Mr. Zakaria is no less direct and clear in his concluding points, as he calls out today's GOP to embrace the principles and identity that once made them an essential part of shaping the American economic and societal success story. In conclusion:
Conservatives used to be the ones with heads firmly based in reality...Today conservatives shy away from the sensible ideas of the Bowles-Simpson commission on deficit reduction because those ideas are too deeply rooted in, well, reality. Does anyone think we are really going to get federal spending to the level it was at under Calvin Coolidge, as Paul Ryan's plan assumes? Does anyone think we will deport 11 million people? 
We need conservative ideas to modernize the U.S. economy and reform American government. But what we have instead are policies that don't reform but just cut and starve government — a strategy that pays little attention to history or best practices from around the world and is based instead on a theory.
Amen, Mr. Zakaria. Thank you for the perspective. 

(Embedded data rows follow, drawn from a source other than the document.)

import Summits.CriticalPhenomena.SAWScalingLimit.Theorems.SAWTotalPositivityCriticalBubbleBoundJoinLedger
import Summits.CriticalPhenomena.SAWScalingLimit.Theorems.SAWTotalPositivityCriticalBubbleBoundJoinRooted
import Summits.CriticalPhenomena.SAWScalingLimit.Theorems.SAWTotalPositivityCriticalBubbleBoundDockingReduction

/-!
# The abstract ledger door of the JOIN-MASS programme (stub `criticalBubbleBound_of_ledger` of line
`docking-census-joining`, crux stmt-CriticalPhenomena-7117
`Summit.CriticalPhenomena.SAWScalingLimit.Theses.SAWTotalPositivity.CriticalBubbleBound`)

The exponent ledger `θ - 1 = κ + π` (the landed bootstrap `Docking.stub_ledgerBootstrap`, a theorem
about an arbitrary nonnegative sequence) CLOSES the crux as soon as `κ + π > 2`.  Fed with the shifted
class sequence `t := jterm` (a priori `jterm n ≤ exp (K √n)`, `Join.jterm_le_exp`), an entropy mass `D`
with `c 2^{(κ-1) i} (R'_i)² ≤ D i` for `i ≥ i₀` (`R'_i := blockMass jterm i`), an injection
`D i ≤ K₁ U i` and a rarity mass `U` with `U i ≤ C (i+1)^b 2^{-π i} R'_{i+1} + C 2^{-4 i}`, the ledger
gives `R'_i ≤ C' 2^{s i}` for every `s > 1 - (κ + π)` with `s ≥ -3/2`.  When `κ + π > 2` one may take
`s < -1` (here `s := max (-5/4) ((1 - (κ + π) - 1) / 2)`), the block transfer
`Join.blockMass_term_le_of_jterm` turns this into `blockMass term i ≤ C'' 2^{(s+1) i}` with `s + 1 < 0`
for the crux's ROOTED blocks, the bubble series `Σ_n c_n(0,e₀) x_cⁿ` is finite
(`Docking.tsum_term_ne_top`), and the landed one-number normal form
(`Negative.criticalBubbleBound_iff_bubble_e₀_ne_top`, `Negative.latticeKernel_zero_eq_tsum_countAt`)
is the crux.

In the programme `κ = 3/2` is proved (docking entropy of tall classes, `Join.Dent_ge`) and `π = 0` is
proved for GLOBAL join plaquettes (Hammond's Prop. 4.5); the MACROSCOPIC door instantiates the present
theorem with `U = Umac` (macroscopic global join plaquettes), where any rarity exponent `π > 1/2` would
close the crux.  This file is the sorry-free abstract door; it does not close the crux item.
-/

noncomputable section

open Literature.Probability.LatticeModels
open Literature.Probability.RandomPlanarGeometry Literature.Probability.RandomPlanarGeometry.SAW
open scoped BigOperators ENNReal
open Summit.CriticalPhenomena.SAWScalingLimit.Theorems.CriticalBubbleBound.Negative (e₀)
open Summit.CriticalPhenomena.SAWScalingLimit.Theorems.CriticalBubbleBound.Docking

namespace Summit.CriticalPhenomena.SAWScalingLimit.Theorems.CriticalBubbleBound.Join

/-- **The abstract ledger door** (registered stub `criticalBubbleBound_of_ledger`): if the shifted
class sequence `jterm` admits an entropy mass `D` with exponent `κ ≥ 0`
(`c 2^{(κ-1) i} (blockMass jterm i)² ≤ D i` for `i ≥ i₀`), an injection `D i ≤ K₁ U i` and a rarity
mass `U` with exponent `π` (`U i ≤ C (i+1)^b 2^{-π i} blockMass jterm (i+1) + C 2^{-4 i}`), and
`κ + π > 2`, then `CriticalBubbleBound` holds: the ledger `Docking.stub_ledgerBootstrap` at an exponent
`s` with `1 - (κ + π) < s`, `-3/2 ≤ s`, `s < -1` gives `blockMass jterm i ≤ C' 2^{s i}`, the block
transfer gives `blockMass term i ≤ C'' 2^{(s+1) i}`, `s + 1 < 0`, and geometric block decay makes the
bubble series finite (one-number normal form). [cite: Hammond2015SAPJoining, §4] -/
theorem criticalBubbleBound_of_ledger : ∀ (κ π : ℝ) (D U : ℕ → ℝ), 0 ≤ κ → 2 < κ + π → (∃ c : ℝ, 0 < c ∧ ∃ i₀ : ℕ, ∀ i : ℕ, i₀ ≤ i → c * (2 : ℝ) ^ ((κ - 1) * (i : ℝ)) * blockMass jterm i ^ 2 ≤ D i) → (∃ K₁ : ℝ, 0 < K₁ ∧ ∀ i : ℕ, D i ≤ K₁ * U i) → (∃ C b : ℝ, ∀ i : ℕ, U i ≤ C * ((i : ℝ) + 1) ^ b * (2 : ℝ) ^ (-π * (i : ℝ)) * blockMass jterm (i + 1) + C * (2 : ℝ) ^ (-(4 : ℝ) * (i : ℝ))) → Summit.CriticalPhenomena.SAWScalingLimit.Theses.SAWTotalPositivity.CriticalBubbleBound := by
  intro κ π D U hκ hsum hDock hD hU
  obtain ⟨c, hc, i₀, hDock⟩ := hDock
  obtain ⟨C, b, hU⟩ := hU
  -- docking entropy in the ledger's shape (`blockMass jterm i` unfolded to the dyadic block sum)
  have hDock' : ∀ i : ℕ, i₀ ≤ i →
      c * (2 : ℝ) ^ ((κ - 1) * (i : ℝ)) *
        (∑ n ∈ Finset.Ico (2 ^ i) (2 ^ (i + 1)), jterm n) ^ 2 ≤ D i := by
    intro i hi
    rw [← blockMass_eq]
    exact hDock i hi
  -- rarity in the ledger's shape
  have hU' : ∀ i : ℕ, U i ≤ C * ((i : ℝ) + 1) ^ b * (2 : ℝ) ^ (-π * (i : ℝ)) *
      (∑ n ∈ Finset.Ico (2 ^ (i + 1)) (2 ^ (i + 1 + 1)), jterm n)
        + C * (2 : ℝ) ^ (-(4 : ℝ) * (i : ℝ)) := by
    intro i
    rw [← blockMass_eq]
    exact hU i
  -- the exponent: `1 - (κ + π) < s`, `-3/2 ≤ s`, `s + 1 < 0` (possible since `κ + π > 2`)
  obtain ⟨s, hs1, hs2, hs3⟩ : ∃ s : ℝ, 1 - (κ + π) < s ∧ -(3 : ℝ) / 2 ≤ s ∧ s + 1 < 0 := by
    refine ⟨max (-(5 : ℝ) / 4) ((1 - (κ + π) + (-1)) / 2), ?_, ?_, ?_⟩
    · exact lt_max_of_lt_right (by linarith)
    · exact le_max_of_le_left (by norm_num)
    · have h1 : (-(5 : ℝ) / 4) + 1 < 0 := by norm_num
      have h2 : (1 - (κ + π) + (-1)) / 2 + 1 < 0 := by linarith
      rcases le_total (-(5 : ℝ) / 4) ((1 - (κ + π) + (-1)) / 2) with h | h
      · rw [max_eq_right h]
        exact h2
      · rw [max_eq_left h]
        exact h1
  -- the ledger: `blockMass jterm i ≤ C' 2^{s i}`
  obtain ⟨C', hC'⟩ := stub_ledgerBootstrap κ π hκ jterm D U jterm_nonneg jterm_le_exp hD
    ⟨c, hc, i₀, hDock'⟩ ⟨C, b, hU'⟩ s hs1 hs2
  have hC'b : ∀ i : ℕ, blockMass jterm i ≤ C' * (2 : ℝ) ^ (s * (i : ℝ)) := fun i => by
    rw [blockMass_eq]
    exact hC' i
  -- block transfer to the crux's rooted blocks: `blockMass term i ≤ C'' 2^{(s+1) i}`, `s + 1 < 0`
  obtain ⟨C'', hC''⟩ := blockMass_term_le_of_jterm C' s hC'b
  -- one-number normal form and geometric block decay
  rw [Negative.criticalBubbleBound_iff_bubble_e₀_ne_top, Negative.bubble,
    Negative.latticeKernel_zero_eq_tsum_countAt]
  exact tsum_term_ne_top ⟨C'', s + 1, hs3, hC''⟩

end Summit.CriticalPhenomena.SAWScalingLimit.Theorems.CriticalBubbleBound.Join

end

[*Fareed Zakaria has been managing editor of Foreign Affairs, a columnist for Newsweek and editor of Newsweek International, and now is Editor-at-Large of Time and host of CNN's Fareed Zakaria GPS. He has been called a liberal, a moderate, and a conservative, but identifies himself as a centrist. If you look across the span of his writing and speaking, it is hard to fit him into a tidy ideological or political identity, although he did support Barack Obama for president. His views and values are considered, well informed, and well reasoned. If one were to place Fareed Zakaria and David Brooks as the book-ends of the space defining a centrist orientation to government and political identity, it would be a well-informed, principled, practical, and honorable identity, indeed.]